2. Plaintiffs also are ineligible for an award of litigation costs. The IRS’s

answer before the tax court conceded that Plaintiffs’ petition was correct, and the

agency immediately sought a remand so that the IRS Office of Appeals could

consider Plaintiffs’ argument as they requested. Accordingly, the tax court

permissibly concluded that the IRS’s litigation position was substantially justified.

26 U.S.C. § 7430(c)(4)(B); see Huffman v. C.I.R., 978 F.2d 1139, 1148 (9th Cir.

1992) ("[I]f the Government concedes the petitioner’s case in its answer, its

conduct is reasonable.").1

AFFIRMED.

1 Appellants’ motion to take judicial notice, Docket No. 13, is DENIED.

2 FILED Dang v. C.I.R., No. 21-70922 FEB 18 2022 O’SCANNLAIN, Circuit Judge, concurring: MOLLY C. DWYER, CLERK U.S. COURT OF APPEALS

The Commissioner has relied on 26 C.F.R. § 301.7430-3 in his briefing and

analysis. While we need not reach the validity of the regulation in the resolution of

this case, I write separately to express my view that such regulation is invalid

because it is not “a permissible construction of” 26 U.S.C. § 7430. Altera Corp. &

Subsidiaries v. C.I.R., 926 F.3d 1061, 1075 (9th Cir. 2019) (quoting Chevron,

U.S.A., Inc. v. Nat. Res. Def. Council, Inc., 467 U.S. 837, 843 (1984)).

The regulation excludes collection actions from the definition of

administrative proceedings, which is contrary to the plain language of the statute.

Specifically, the regulation states that “an administrative proceeding does not

include . . . [p]roceedings in connection with collection actions.”

26 C.F.R. § 301.7430-3(a)(4). But that is at odds with the Congressional command.

The statute explicitly allows for award of costs “[i]n any administrative . . .

proceeding . . . in connection with the . . . collection . . . of any tax, interest, or

penalty.” 26 U.S.C. § 7430(a). Further, it goes on broadly to define “administrative

proceeding[s]” to include “any procedure or other action before the Internal Revenue

Service.” 26 U.S.C. § 7430(c)(5) (emphasis added). Both the explicit enumeration

and the broad definition indicate that collection actions are administrative

proceedings. In defense of the regulation, the Commissioner claims that because the

hanging paragraph of 26 U.S.C. § 7430(c)(2) precludes the recovery of “reasonable

administrative costs” in collection hearings, it follows that such hearings are not

“administrative proceedings.” See also H.R. Rep. No. 100-1104, pt. 2, at 226 (1988)
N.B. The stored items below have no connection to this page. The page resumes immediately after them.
/-! ## §4 The first centred site moment of the carrier's site kernel is bounded uniformly in the volume and the label -/

/-- **`Σ_z (Σ_i |cRepZ z_i|)·‖torusFourierInv (Σ∞⁰_L(n,·)) z‖ ≤ 2U²(9/4)(5β/π)·Σ'_r 4(2r+1)·r·e^{−γr}`**, uniformly in `L ≥ 3` and `n` (`U ≠ 0`). -/
theorem siteKernel_firstMoment_le (hL : 3 ≤ L) {β : ℝ} (hβ : 0 < β) {U : ℝ} (hU : U ≠ 0) (μ : ℝ) (n : ℤ) :
    ∑ z : TorusSite 2 L, (∑ i, |(Torus.cRepZ (z i) : ℝ)|) * ‖torusFourierInv (fun p : TorusSite 2 L => klSelfEnergyInf L β U μ 0 n p) z‖ ≤
      2 * (U ^ 2 * ((3 / 2) * (3 / 2) * (5 * β / Real.pi))) *
        ∑' r : ℕ, (4 * (2 * (r : ℝ) + 1)) * ((r : ℝ) *
          Real.exp (-(min (1 / 2 : ℝ) (Real.pi / (8 * (Real.exp 1 * (2 * (2 * |(1 : ℝ)| + |U| + 2 * |μ + U / 2|) * (2 * (2 * 4 + 1) : ℕ))) * β)) * r))) := by
  set κ : ℝ := Real.exp 1 * (2 * (2 * |(1 : ℝ)| + |U| + 2 * |μ + U / 2|) * (2 * (2 * 4 + 1) : ℕ)) with hκ
  have hJpos : 0 < 2 * |(1 : ℝ)| + |U| + 2 * |μ + U / 2| := by
    have h1 : |(1 : ℝ)| = 1 := abs_one
    have := abs_nonneg U; have := abs_nonneg (μ + U / 2); linarith
  have hκpos : 0 < κ := by positivity
  set γ : ℝ := min (1 / 2 : ℝ) (Real.pi / (8 * κ * β)) with hγ
  have hγpos : 0 < γ := lt_min (by norm_num) (by positivity)
  set c : ℝ := U ^ 2 * ((3 / 2) * (3 / 2) * (5 * β / Real.pi)) with hc
  have hc0 : 0 ≤ c := by positivity
  -- termwise: weight ≤ 2·dist(z,0), kernel ≤ c e^{−γ dist(z,0)} off the origin (and weight 0 at the origin)
  have hterm : ∀ z : TorusSite 2 L, (∑ i, |(Torus.cRepZ (z i) : ℝ)|) * ‖torusFourierInv (fun p : TorusSite 2 L => klSelfEnergyInf L β U μ 0 n p) z‖ ≤
      2 * c * ((torusDist z 0 : ℝ) * Real.exp (-(γ * torusDist z 0))) := by
    intro z
    by_cases hz : z = 0
    · subst hz
      have h0 : ∑ i, |(Torus.cRepZ ((0 : TorusSite 2 L) i) : ℝ)| = 0 := by
        have := sum_abs_cRepZ_sub_le (0 : TorusSite 2 L) 0
        simp only [sub_zero, torusDist_self, Nat.cast_zero, mul_zero] at this
        exact le_antisymm this (Finset.sum_nonneg fun i _ => abs_nonneg _)
      rw [h0, zero_mul]
      positivity
    · have hw : ∑ i, |(Torus.cRepZ (z i) : ℝ)| ≤ 2 * (torusDist z 0 : ℝ) := by
        have := sum_abs_cRepZ_sub_le z 0
        simpa only [sub_zero, Nat.cast_ofNat] using this
      have hk := norm_siteKernel_klSelfEnergyInf_zero_le hL hβ hU μ n hz
      have hnorm : (torusNorm z : ℝ) = (torusDist z 0 : ℝ) := by rw [torusDist, sub_zero]
      rw [← hγ, hnorm] at hk
      calc (∑ i, |(Torus.cRepZ (z i) : ℝ)|) * ‖torusFourierInv (fun p : TorusSite 2 L => klSelfEnergyInf L β U μ 0 n p) z‖
          ≤ (2 * (torusDist z 0 : ℝ)) * (U ^ 2 * ((3 / 2) * (3 / 2) * (5 * β / Real.pi) * Real.exp (-(γ * torusDist z 0)))) :=
            mul_le_mul hw hk (norm_nonneg _) (by positivity)
        _ = 2 * c * ((torusDist z 0 : ℝ) * Real.exp (-(γ * torusDist z 0))) := by rw [hc]; ring
  calc ∑ z : TorusSite 2 L, (∑ i, |(Torus.cRepZ (z i) : ℝ)|) * ‖torusFourierInv (fun p : TorusSite 2 L => klSelfEnergyInf L β U μ 0 n p) z‖
      ≤ ∑ z : TorusSite 2 L, 2 * c * ((torusDist z 0 : ℝ) * Real.exp (-(γ * torusDist z 0))) := Finset.sum_le_sum fun z _ => hterm z
    _ = 2 * c * ∑ z : TorusSite 2 L, (torusDist z 0 : ℝ) * Real.exp (-(γ * torusDist z 0)) := by rw [Finset.mul_sum]
    _ ≤ 2 * c * ∑' r : ℕ, (4 * (2 * (r : ℝ) + 1)) * ((r : ℝ) * Real.exp (-(γ * r))) :=
        mul_le_mul_of_nonneg_left (sum_torusDist_mul_exp_le hγpos 0) (by positivity)

/-! ## §5 Finite cutoffs: the (hD) first-moment text of the position-space doors HOLDS for every bundle and window -/

/-- At finite cutoff, eventually in `M` (all labels): the first centred site moment of the site kernel of `Σ̂⁰_{L,M}(ω,·)` is bounded by `D + 1`,
`D` the cutoff-free constant of §4 (`torusFourierInv` is an average, so the label-uniform cutoff removal passes through it). -/
theorem siteKernel_firstMoment_eventually_le (hL : 3 ≤ L) {β : ℝ} (hβ : 0 < β) {U : ℝ} (hU : U ≠ 0) (μ : ℝ) :
    ∃ M₀ : ℕ, ∀ (M : ℕ) [NeZero M], M₀ ≤ M → ∀ ω : MatsubaraIdx M,
      ∑ z : TorusSite 2 L, (∑ i, |(Torus.cRepZ (z i) : ℝ)|) *
          ‖torusFourierInv (fun p : TorusSite 2 L => klSelfEnergy L M β U μ 0 klE0 (nScales β + 1) (ω, p) 0) z‖ ≤
        2 * (U ^ 2 * ((3 / 2) * (3 / 2) * (5 * β / Real.pi))) *
          ∑' r : ℕ, (4 * (2 * (r : ℝ) + 1)) * ((r : ℝ) *
            Real.exp (-(min (1 / 2 : ℝ) (Real.pi / (8 * (Real.exp 1 * (2 * (2 * |(1 : ℝ)| + |U| + 2 * |μ + U / 2|) * (2 * (2 * 4 + 1) : ℕ))) * β)) * r))) + 1 := by
  -- the weights are bounded by `2L` and there are `L²` sites: choose `ε = 1/(2L³)`
  have hLpos : (0 : ℝ) < L := Nat.cast_pos.mpr (Nat.pos_of_ne_zero (NeZero.ne L))
  have hε : (0 : ℝ) < 1 / (2 * (L : ℝ) ^ 3 + 1) := by positivity
  obtain ⟨M₁, hM₁⟩ := klSelfEnergy_cutoffLimit_labelUniform hL hβ U μ 0 hε
  refine ⟨M₁, fun M _ hM ω => ?_⟩
  have hD := siteKernel_firstMoment_le hL hβ hU μ (matsubaraInt M ω)
  -- site-kernel closeness: `‖tFI f z − tFI g z‖ ≤ ε` when `‖f − g‖ ≤ ε` pointwise (average of `L²` terms of size `≤ ε`, weight `1/L²`)
  have hclose : ∀ z : TorusSite 2 L,
      ‖torusFourierInv (fun p : TorusSite 2 L => klSelfEnergy L M β U μ 0 klE0 (nScales β + 1) (ω, p) 0) z -
        torusFourierInv (fun p : TorusSite 2 L => klSelfEnergyInf L β U μ 0 (matsubaraInt M ω) p) z‖ ≤ 1 / (2 * (L : ℝ) ^ 3 + 1) := by
    intro z
    rw [torusFourierInv_eq_sum_torusChar, torusFourierInv_eq_sum_torusChar, ← mul_sub, ← Finset.sum_sub_distrib, norm_mul, norm_inv,
      norm_pow, Complex.norm_natCast]
    have hsum : ‖∑ p : TorusSite 2 L, (klSelfEnergy L M β U μ 0 klE0 (nScales β + 1) (ω, p) 0 * torusChar p z -
        klSelfEnergyInf L β U μ 0 (matsubaraInt M ω) p * torusChar p z)‖ ≤ (Fintype.card (TorusSite 2 L) : ℝ) * (1 / (2 * (L : ℝ) ^ 3 + 1)) := by
      refine (norm_sum_le _ _).trans ?_
      calc ∑ p : TorusSite 2 L, ‖klSelfEnergy L M β U μ 0 klE0 (nScales β + 1) (ω, p) 0 * torusChar p z -
              klSelfEnergyInf L β U μ 0 (matsubaraInt M ω) p * torusChar p z‖
          ≤ ∑ _p : TorusSite 2 L, 1 / (2 * (L : ℝ) ^ 3 + 1) := Finset.sum_le_sum fun p _ => by
              rw [← sub_mul, norm_mul, norm_torusChar, mul_one]; exact hM₁ M hM ω p 0
        _ = (Fintype.card (TorusSite 2 L) : ℝ) * (1 / (2 * (L : ℝ) ^ 3 + 1)) := by rw [Finset.sum_const, Finset.card_univ, nsmul_eq_mul]
    have hcard : (Fintype.card (TorusSite 2 L) : ℝ) = (L : ℝ) ^ 2 := by
      rw [Fintype.card_fun, ZMod.card, Fintype.card_fin]; push_cast; ring
    rw [hcard] at hsum
    calc ((L : ℝ) ^ 2)⁻¹ * ‖∑ p : TorusSite 2 L, (klSelfEnergy L M β U μ 0 klE0 (nScales β + 1) (ω, p) 0 * torusChar p z -
            klSelfEnergyInf L β U μ 0 (matsubaraInt M ω) p * torusChar p z)‖
        ≤ ((L : ℝ) ^ 2)⁻¹ * ((L : ℝ) ^ 2 * (1 / (2 * (L : ℝ) ^ 3 + 1))) := mul_le_mul_of_nonneg_left hsum (by positivity)
      _ = 1 / (2 * (L : ℝ) ^ 3 + 1) := by field_simp
  -- weights: `Σ_i |cRepZ z_i| ≤ 2·dist(z,0) ≤ 2L`
  have hwt : ∀ z : TorusSite 2 L, ∑ i, |(Torus.cRepZ (z i) : ℝ)| ≤ 2 * (L : ℝ) := by
    intro z
    have h1 : ∑ i, |(Torus.cRepZ (z i) : ℝ)| ≤ 2 * (torusDist z 0 : ℝ) := by
      simpa only [sub_zero, Nat.cast_ofNat] using sum_abs_cRepZ_sub_le z 0
    have h2' : torusDist z (0 : TorusSite 2 L) < L := torusDist_lt z 0
    have h2 : (torusDist z (0 : TorusSite 2 L) : ℝ) ≤ (L : ℝ) := by exact_mod_cast h2'.le
    linarith
  set a : TorusSite 2 L → ℂ := fun z => torusFourierInv (fun p : TorusSite 2 L => klSelfEnergy L M β U μ 0 klE0 (nScales β + 1) (ω, p) 0) z with ha
  set b : TorusSite 2 L → ℂ := fun z => torusFourierInv (fun p : TorusSite 2 L => klSelfEnergyInf L β U μ 0 (matsubaraInt M ω) p) z with hb
  set w : TorusSite 2 L → ℝ := fun z => ∑ i, |(Torus.cRepZ (z i) : ℝ)| with hw
  change ∑ z : TorusSite 2 L, w z * ‖a z‖ ≤ _
  change ∑ z : TorusSite 2 L, w z * ‖b z‖ ≤ _ at hD
  have hz_le : ∀ z : TorusSite 2 L, w z * ‖a z‖ ≤ w z * ‖b z‖ + 2 * (L : ℝ) * (1 / (2 * (L : ℝ) ^ 3 + 1)) := by
    intro z
    have hw0 : 0 ≤ w z := Finset.sum_nonneg fun i _ => abs_nonneg _
    have h1 : ‖a z‖ ≤ ‖b z‖ + 1 / (2 * (L : ℝ) ^ 3 + 1) :=
      (norm_le_insert' (a z) (b z)).trans (add_le_add le_rfl (hclose z))
    calc w z * ‖a z‖ ≤ w z * (‖b z‖ + 1 / (2 * (L : ℝ) ^ 3 + 1)) := mul_le_mul_of_nonneg_left h1 hw0
      _ = w z * ‖b z‖ + w z * (1 / (2 * (L : ℝ) ^ 3 + 1)) := by ring
      _ ≤ w z * ‖b z‖ + 2 * (L : ℝ) * (1 / (2 * (L : ℝ) ^ 3 + 1)) := by
          have := mul_le_mul_of_nonneg_right (hwt z) hε.le
          linarith
  have hcard : (Fintype.card (TorusSite 2 L) : ℝ) = (L : ℝ) ^ 2 := by
    rw [Fintype.card_fun, ZMod.card, Fintype.card_fin]; push_cast; ring
  have hsum : ∑ z : TorusSite 2 L, w z * ‖a z‖ ≤ (∑ z : TorusSite 2 L, w z * ‖b z‖) + (L : ℝ) ^ 2 * (2 * (L : ℝ) * (1 / (2 * (L : ℝ) ^ 3 + 1))) := by
    calc ∑ z : TorusSite 2 L, w z * ‖a z‖ ≤ ∑ z : TorusSite 2 L, (w z * ‖b z‖ + 2 * (L : ℝ) * (1 / (2 * (L : ℝ) ^ 3 + 1))) :=
          Finset.sum_le_sum fun z _ => hz_le z
      _ = (∑ z : TorusSite 2 L, w z * ‖b z‖) + (L : ℝ) ^ 2 * (2 * (L : ℝ) * (1 / (2 * (L : ℝ) ^ 3 + 1))) := by
          rw [Finset.sum_add_distrib, Finset.sum_const, Finset.card_univ, nsmul_eq_mul, hcard]
  have hsmall : (L : ℝ) ^ 2 * (2 * (L : ℝ) * (1 / (2 * (L : ℝ) ^ 3 + 1))) ≤ 1 := by
    rw [show (L : ℝ) ^ 2 * (2 * (L : ℝ) * (1 / (2 * (L : ℝ) ^ 3 + 1))) = (2 * (L : ℝ) ^ 3) / (2 * (L : ℝ) ^ 3 + 1) by ring]
    exact (div_le_one (by positivity)).mpr (by linarith)
  linarith

end Site

/-- **THE (hD) FIRST-MOMENT TEXT HOLDS (every `Pr`, every `W`)**: the first centred site moment hypothesis of `carrierRateText_of_sitePeriodisation` /
`volumeLimitP2_of_sitePeriodisationText` is a theorem (`L₀ = 3`, `D = D(β,U,μ)` of §4 plus one; the tower, the frame and the regime are not used). -/
theorem firstMomentText_holds (Pr : Preds) (W : Set ℝ) :
    ∀ (G : GeoConsts) (P : SplitConsts) (Q : EngConsts) (R : RenConsts), G.WF → P.WF → Q.WF → R.WF →
      ∃ c₅ : ℝ, 0 < c₅ ∧ ∀ c : ℝ, 0 < c → c ≤ c₅ → ∃ U₀ : ℝ, 0 < U₀ ∧
        ∀ μ ∈ W, ∀ U : ℝ, 0 < U → U ≤ U₀ → ∀ β : ℝ, klBetaMin ≤ β → β ≤ Real.exp (c / U ^ 2) →
          ∀ K : TrigPolyC4v, Pr.frameOK R U (nScales β) μ K →
            ∀ (Lstar : ℕ) (Mstar : ℕ → ℕ), TowerP Pr G P Q R β U μ K Lstar Mstar →
              ∃ L₀ : ℕ, ∃ D : ℝ, ∀ (L : ℕ) [NeZero L], L₀ ≤ L → ∃ M₀ : ℕ, ∀ (M : ℕ) [NeZero M], M₀ ≤ M → ∀ ω : MatsubaraIdx M,
                ∑ z : TorusSite 2 L, (∑ i, |(Torus.cRepZ (z i) : ℝ)|) *
                  ‖torusFourierInv (fun k : TorusSite 2 L => klSelfEnergy L M β U μ 0 klE0 (nScales β + 1) (ω, k) 0) z‖ ≤ D := by
  intro G P Q R _ _ _ _
  refine ⟨1, one_pos, fun c _ _ => ⟨1, one_pos, ?_⟩⟩
  intro μ _ U hU _ β hβmin _ K _ Lstar Mstar _
  have hβ : 0 < β := pos_of_klBetaMin_le hβmin
  refine ⟨3, 2 * (U ^ 2 * ((3 / 2) * (3 / 2) * (5 * β / Real.pi))) *
      ∑' r : ℕ, (4 * (2 * (r : ℝ) + 1)) * ((r : ℝ) *
        Real.exp (-(min (1 / 2 : ℝ) (Real.pi / (8 * (Real.exp 1 * (2 * (2 * |(1 : ℝ)| + |U| + 2 * |μ + U / 2|) * (2 * (2 * 4 + 1) : ℕ))) * β)) * r))) + 1,
    fun L _ hL => ?_⟩
  exact siteKernel_firstMoment_eventually_le hL hβ hU.ne' μ

end Summit.HubbardSuperconductivity.HubbardSuperconductivity.Theorems.TwoPointAssembly

end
(Conf. Rep.) (“Thus, with respect to a collection action, only reasonable litigation

costs are recoverable under this provision.”).
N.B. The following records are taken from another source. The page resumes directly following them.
import Summits.QuantumFields.YangMills.Theorems.BalabanUVNodesN16
import HarnessLib

/-!
# Route «BalabanUVNodes» (cluster K4 «SpineRates»), Track-A DAG node N16 = NE3 — THE END OF RECORD WITH ITS RADIUS UNIFORM IN THE LETTERS:
# `∃ r > 0` depending on `(d, L, N, n)` ONLY, then `∀ g > 0, ∀ (b′, c′)` on the leaf lines, `∀ 0 < ε ≤ r, 0 ≤ s₁ ≤ r, 0 ≤ b ≤ ε∕2`:
# N05-interface ∧ N07-interface ⟹ `∃ C, NE3EnergyRateWCov d (sfClass d L N ε) L N b g C s₁ s₂ dom`

Cell `pub-ymgap`, seat `pub-ymgap-dag-n16-a` (KNIT-BY-NAME, HUMAN RULING D-0062; chair R424 venue), generation 2, file 2.  `bears_on: R4∕N16`.  Filed
`--supports stmt-QuantumFields-19182` (`SpineGivenEndpoint`, K4).

WHY.  THE END of record of the ne3 lineage, `NE3.PairLandauB8EndSfClassHP.ne3EnergyRateWCov_sfClass_small_lineFree` (p396369; g0's `n16_of_inEdges` is its
`d = 4` instance), is stated as `∀ g > 0, ∀ b′ c′ (lines), ∃ r > 0, ∀ ε ≤ r …` — the radius `r` is bound AFTER the regularity letter `g` and the leaf letters
`(b′, c′)`.  Its PROOF, however, takes `r` from `NE3.EndLinesNonVacuous.endLines_exists d L N _ K₀ K₁ _` with `K₀, K₁, CP` closed terms in `(d, L, N, card n)`
and the owner swarm's `(θ, εc)` (`ownerLines_exist d L (card n)`): `r` does not depend on `g, b′, c′` at all.  The knit of N16's DECL column
(`BalabanUVNodesN16Shape.ne3Shape_of_n16`, file 1 of this generation) needs the letters chosen AFTER the class radius `ε ≤ r` (its regularity letter is
`g = gradConst 4 c` with `c ≤ t ≤ 2^{-76}L^{-12}ε`, and N16's class letter `b ≤ ε∕2` must dominate the leaf letter), so the quantifier order matters:
with `r` first, the regime of the composed knit (file 3) is PROVABLY jointly satisfiable.  THIS FILE re-issues the last four steps of THE END with the
quantifiers in the honest order — `∃ r > 0, ∀ g > 0, ∀ b′ c′, …` — by the SAME proofs (copied verbatim from the lineage's files, only the binders move):
* §1 `ne3EnergyRateWCov_sfClass_small_uniform` ← `NE3.EndLinesNonVacuous.ne3EnergyRateWCov_sfClass_small` (p-landed; THE END with its ≈ 35 numeric lines
  discharged; per-pair binders `hF5` ([B9] (3.42)∕(3.49) TYPE) and `hP` ((P♮) on `slicB8`) still displayed);
* §2 `ne3EnergyRateWCov_sfClass_small_of_leafH3sup_uniform` ← `NE3.PairLandauB8EndSfClassH3sup.ne3EnergyRateWCov_sfClass_small_of_leafH3sup` (`hF5` traded for
  N07's interface (H3ˢᵘᵖ) `LeafH3sup d L N ε b′ c′ dom` + the two leaf lines);
* §3 `ne3EnergyRateWCov_sfClass_small_of_lines_uniform` ← `NE3.PairLandauB8EndSfClassHP.ne3EnergyRateWCov_sfClass_small_of_leafH3sup_of_lines` (`hP` PROVED under
  the owner's four k-free lines on `(θ, εc)`), `ne3EnergyRateWCov_sfClass_small_lineFree_uniform` ← `…_lineFree` (the four lines satisfiable);
* §4 `n16_of_inEdges_uniform` — the `d = 4` instance: g0's `n16_of_inEdges` with `∃ r` FIRST.

HONEST FRAMING.  Bookkeeping: the lineage's proofs re-run with binders reordered; no new estimate; the two in-edge interfaces `PairLandauGaugeB8Avg`
([Balaban1985RegularSpaces] Thm 2 (1.36)–(1.39) pp. 82–83 + (1.37), read at the minimiser pair) and `LeafH3sup` ([Balaban1985Variational] Thm 1 (8)+(10)
p. 279) remain HYPOTHESIS SHAPES, NOT proved on the lattice; **N16 ∕ NE3 is NOT discharged**; NODE 00 has not pinned NE3's carriers; one finite
four-torus at fixed ε — NOT ℝ⁴, NOT infinite volume, NOT OS, NOT a mass gap, NOT Clay.
-/

set_option autoImplicit false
Although I agree with this reading of the hanging paragraph, such argument

disregards the fact that what constitutes an administrative proceeding is relevant, not

only to administrative costs, but to litigation costs as well. Subsection (c)(2) specifies

that accumulation of costs is triggered by the earliest of notice of decision, notice of

deficiency, and letter of proposed deficiency. Because the only document relevant

to collection hearings is the notice of decision—received at the end of such a

hearing—no administrative costs accumulate.

However, by excluding collection hearings from the definition of

administrative proceedings, the Commissioner handicaps taxpayers’ pursuit of

litigation costs. For example, a presumption of no justification attaches if the IRS

“did not follow its applicable published guidance in the administrative proceeding.”
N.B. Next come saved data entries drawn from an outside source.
/-- **P2 for shifted arguments** (the mechanism of Aizenman–Duminil-Copin 2021, Remark 6.5: "When `y` is
in a regular scale, then `𝔸_y(m)` is equal to `Ann(m, 2m)` by Property P2 of regular scales", with
`𝔸_y(m) = {u ∈ Ann(m,2m) : ∀ x ∈ Λ_{m/d}, ⟨σ_xσ_y⟩ ≤ (1 + C|x-u|/|y|) ⟨σ_uσ_y⟩}` and
`⟨σ_aσ_y⟩ = S(y - a)`): if `Ann(n/2, 4n)` is `(c, C)`-regular (`C ≥ 0`, `S ≥ 0`), `y ∈ Ann(n, 2n)` and
`‖w‖_∞, ‖w'‖_∞ ≤ n/2`, then `S(y - w) ≤ (1 + 4C ‖w - w'‖_∞/‖y‖_∞) S(y - w')`.
[cite: AizenmanDuminilCopinAnnals2021, arXiv:1912.07973 Remark 6.5 (p. 23) and Definition 5.11, P2 (p. 20)] -/
theorem IsRegularScale.shift_le (h : IsRegularScale S c C n) (hC : 0 ≤ C) (hS : ∀ x, 0 ≤ S x)
    {y w w' : Site d} (hy : y ∈ ann d n (2 * n)) (hw : 2 * Site.supNorm w ≤ n)
    (hw' : 2 * Site.supNorm w' ≤ n) :
    S (y - w) ≤ (1 + 4 * C * ((Site.supNorm (w - w') : ℝ) / Site.supNorm y)) * S (y - w') := by
  have hyw := sub_mem_ann_of_mem_ann hy hw
  have hyw' := sub_mem_ann_of_mem_ann hy hw'
  have hp2 := h.p2 (y - w') hyw' (y - w) hyw
  have hdiff : y - w' - (y - w) = w - w' := by abel
  rw [hdiff] at hp2
  rw [mem_ann] at hy hyw'
  -- `‖y‖ ≤ ‖y - w'‖ + ‖w'‖ ≤ ‖y - w'‖ + ‖y‖/2`, so `‖y‖ ≤ 4 ‖y - w'‖`
  have htri := Site.supNorm_le_supNorm_sub_add y w'
  have hn4 : Site.supNorm y ≤ 4 * Site.supNorm (y - w') := by omega
  rcases Nat.eq_zero_or_pos (Site.supNorm y) with hy0 | hypos
  · -- degenerate `y = 0` (then `n = 0`): everything is `S 0`-valued… just use P1 via P2 with zero ratio
    have hyw0 : Site.supNorm (y - w') = 0 := by omega
    have : |S (y - w') - S (y - w)| ≤ 0 := by
      refine hp2.trans ?_
      rw [hyw0, Nat.cast_zero, div_zero, mul_zero, zero_mul]
    have heq : S (y - w) = S (y - w') := by
      have := abs_nonpos_iff.1 this
      linarith
    rw [heq, hy0, Nat.cast_zero, div_zero, mul_zero, add_zero, one_mul]
  have hypos' : (0 : ℝ) < Site.supNorm y := by exact_mod_cast hypos
  have hyw'pos : (0 : ℝ) < Site.supNorm (y - w') := by
    have : 0 < Site.supNorm (y - w') := by omega
    exact_mod_cast this
  have hratio : (Site.supNorm (w - w') : ℝ) / Site.supNorm (y - w') ≤
      4 * ((Site.supNorm (w - w') : ℝ) / Site.supNorm y) := by
    rw [mul_div_assoc', div_le_div_iff₀ hyw'pos hypos']
    have h4 : (Site.supNorm y : ℝ) ≤ 4 * Site.supNorm (y - w') := by exact_mod_cast hn4
    have h0 : (0 : ℝ) ≤ Site.supNorm (w - w') := Nat.cast_nonneg _
    nlinarith
  have hSyw' := hS (y - w')
  have key : S (y - w) - S (y - w') ≤ C * ((Site.supNorm (w - w') : ℝ) / Site.supNorm (y - w')) * S (y - w') := by
    have := (abs_sub_comm (S (y - w')) (S (y - w))) ▸ hp2
    linarith [le_abs_self (S (y - w) - S (y - w')), this]
  calc S (y - w) ≤ S (y - w') + C * ((Site.supNorm (w - w') : ℝ) / Site.supNorm (y - w')) * S (y - w') := by
        linarith
    _ ≤ S (y - w') + C * (4 * ((Site.supNorm (w - w') : ℝ) / Site.supNorm y)) * S (y - w') := by
        have := mul_le_mul_of_nonneg_left hratio hC
        nlinarith
    _ = (1 + 4 * C * ((Site.supNorm (w - w') : ℝ) / Site.supNorm y)) * S (y - w') := by ring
26 U.S.C. § 7430(c)(4)(B)(ii) (emphasis added). In this litigation, the Commissioner

conceded that the IRS failed to observe a published guidance. Nevertheless, while

disputing taxpayers’ entitlement to litigation costs, he argued that no presumption

2 arises because collection actions are not administrative proceedings per

26 C.F.R. § 301.7430-3. Thus, excluding collection hearings from the definition of

administrative proceedings affects not only administrative, but also litigation costs.

Although we did not have to reach the validity of the regulation in resolving

this appeal, I feel compelled to note that 26 C.F.R. § 301.7430-3 is not a reasonable

reading of the statute because it disregards its plain language and affects litigation

costs, in addition to administrative costs.